* Exercise directions:
Find the word "wMin" in the records below. List each line containing it.

* Data excerpts:
import Mathlib
import Summits.ResolutionOfSingularities.ResolutionOfSingularities.Theorems.WeightedInvariantLocalWeightedDropWildMonicFlagAttainBridge
import Summits.ResolutionOfSingularities.ResolutionOfSingularities.Theorems.WeightedInvariantLocalWeightedDropWildMonicFlagAttainPair
import Summits.ResolutionOfSingularities.ResolutionOfSingularities.Theorems.WeightedInvariantLocalWeightedDropWildMonicFlagSTop

/-!
# `WeightedInvariant.LocalWeightedDrop`, line `hasse-ridge-face-selection`, S3ρ sub-stub S3ρD `stub_wildMonicSurfaceDescent`: item D-0
# «maximising flag» — THE PAIR CLASS THROUGH THE DICTIONARY: `hpair` of `hattain₀_of_pairAttain` from stub-5's kernel instantiation
# `exists_isGreatest_sFlag_pair_of`, stub-1's «`s = ⊤`» lemma and the two inputs of Per17 §5.3 (ord-cleaning 5.3.4, plane half 5.3.3 (3))

Crux item stmt-ResolutionOfSingularities-8899 `LocalWeightedDrop` (route `ResolutionOfSingularities/WeightedInvariant`), engine of the door
`HypersurfaceCentreConstruction` stmt-ResolutionOfSingularities-19897.  [OURS · L1 W4.3, chain w43, res-L1-w43-stub-3 (gen 4) on roadmap item
D-0 of `L/res-L1-w43-stub-7/S3RHOD-ROADMAP.md` (owners res-type-083 / stub-7); spec `L/res-L1-w43-stub-3/D0-SPEC.md` §8; split with
res-D-pv-056 AS stub-5 (STATUS 2026-08-27T09:15:07Z).  MODEL: S. Perlega, thesis Wien 2017 / arXiv:2011.14443 §7.4.3 (Props. 7.4.5, 7.4.6,
7.4.10, Lemma 7.4.11), §7.4.1 Lemma 7.4.2 («`m_𝓕` only depends on `𝓕₂`»), §5.3 (Lemmas 5.3.3, 5.3.4, Prop. 5.3.5).  Nothing here is a
statement of H. Hironaka's manuscript; every object is OURS; AI-written, gate-accepted means sorry-free with standard axioms, not refereed.
Definition-free.]

THE SITUATION after `…FlagAttainBridge` (p520224): `hattain₀` of `attainShape_isFlagTriple_of` at `(A, E, D)` is reduced to `hpair` — the
`s`-attainment over the PAIRS `(g, h)` of an orientation `o` whose boundary misses the curve letter (`1 ∉ orientE o E`), within the class
«valid (`IsMMax`) with residual order `dRes = D`».  Stub-5's `exists_isGreatest_sFlag_pair_of` (`…FlagAttainPair`, p517974) is Per17
Prop. 5.3.5 for pairs on a `wMin`-SETTING CLASS, modulo ord-cleaning (`hclean`, Lemma 5.3.4) and the plane half of Lemma 5.3.3 (3) (`h3h`).
This file supplies the DICTIONARY between the two classes and discharges every other hypothesis of the kernel:
* `mOf_subst_shift_pair`, `mOf_le_of_isMMax_pair`, **`isMMax_pair_iff`** — VALIDITY IS `h`-INDEPENDENT (Lemma 7.4.2 in game form): for
  `1 ∉ E` the `m` of a pair is the `x₀`-multiplicity, preserved by the transport `(g, h) ↦ (θ_{h′}^* g, h + h′)` (`excExp_shear_eq`), so a
  pair is valid iff its `m` equals the `m` of any valid pair; hence «valid ∧ `dRes = D`» is ONE setting class `(D, r)` = one `wMin`-class for
  the weights `(1,1)` and (`0 ∈ E`) `(1,0)`, whose `hmax` follows from validity + topness as in `exists_isGreatest_sValue_recentre`;
* `hfin` of the kernel: in the regime `D ≥ d!` from stub-1's `exists_dRes_lt_of_sFlag_eq_top_flag` (`…FlagSTop`, p520259: `s = ⊤` at a valid
  pair ⇒ a valid pair with larger `dRes`, impossible at the top) — in the companion regime `0 < D < d!` a member with `sFlag = ⊤` is simply
  the greatest one, and `sValue` is finite there because the corner term of `sComp_eq_min` is (`sValue_ne_top_of_not_mem`);
* the `s`-entry: `sValue d!` is monotone in `sFlag` on the class (`…FlagCompanionReading`).
RESULTS: **`exists_isGreatest_sValue_pair`** — `hpair` of one orientation from (`hclean`, `h3h`) in CLASS LANGUAGE; **`hattain₀_of_clean3h`**
— `hattain₀` at `(A, E, D)` from the per-orientation (`hclean`, `h3h`) alone.  WHAT REMAINS of D-0 (`AttainShape (IsFlagTriple d) p`) after
this file, by name: HN (hbounds (iii), Per17 Prop. 7.4.8 (2)) and, per non-coordinate orientation of a top class, `hclean` + `h3h` (Per17
Lemma 5.3.4 and Lemma 5.3.3 (3) plane half — res-D-pv-056's `L533-PLANE-HALF-DESIGN.md`).
-/

set_option linter.dupNamespace false -- mandated namespace of this single-conjunct summit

* Task solution:
Prop. 5.3.5 for pairs on a `wMin`-SETTING CLASS, modulo ord-cleaning (`hclean`, Lemma 5.3.4) and the plane half of Lemma 5.3.3 (3) (`h3h`).
  pair is valid iff its `m` equals the `m` of any valid pair; hence «valid ∧ `dRes = D`» is ONE setting class `(D, r)` = one `wMin`-class for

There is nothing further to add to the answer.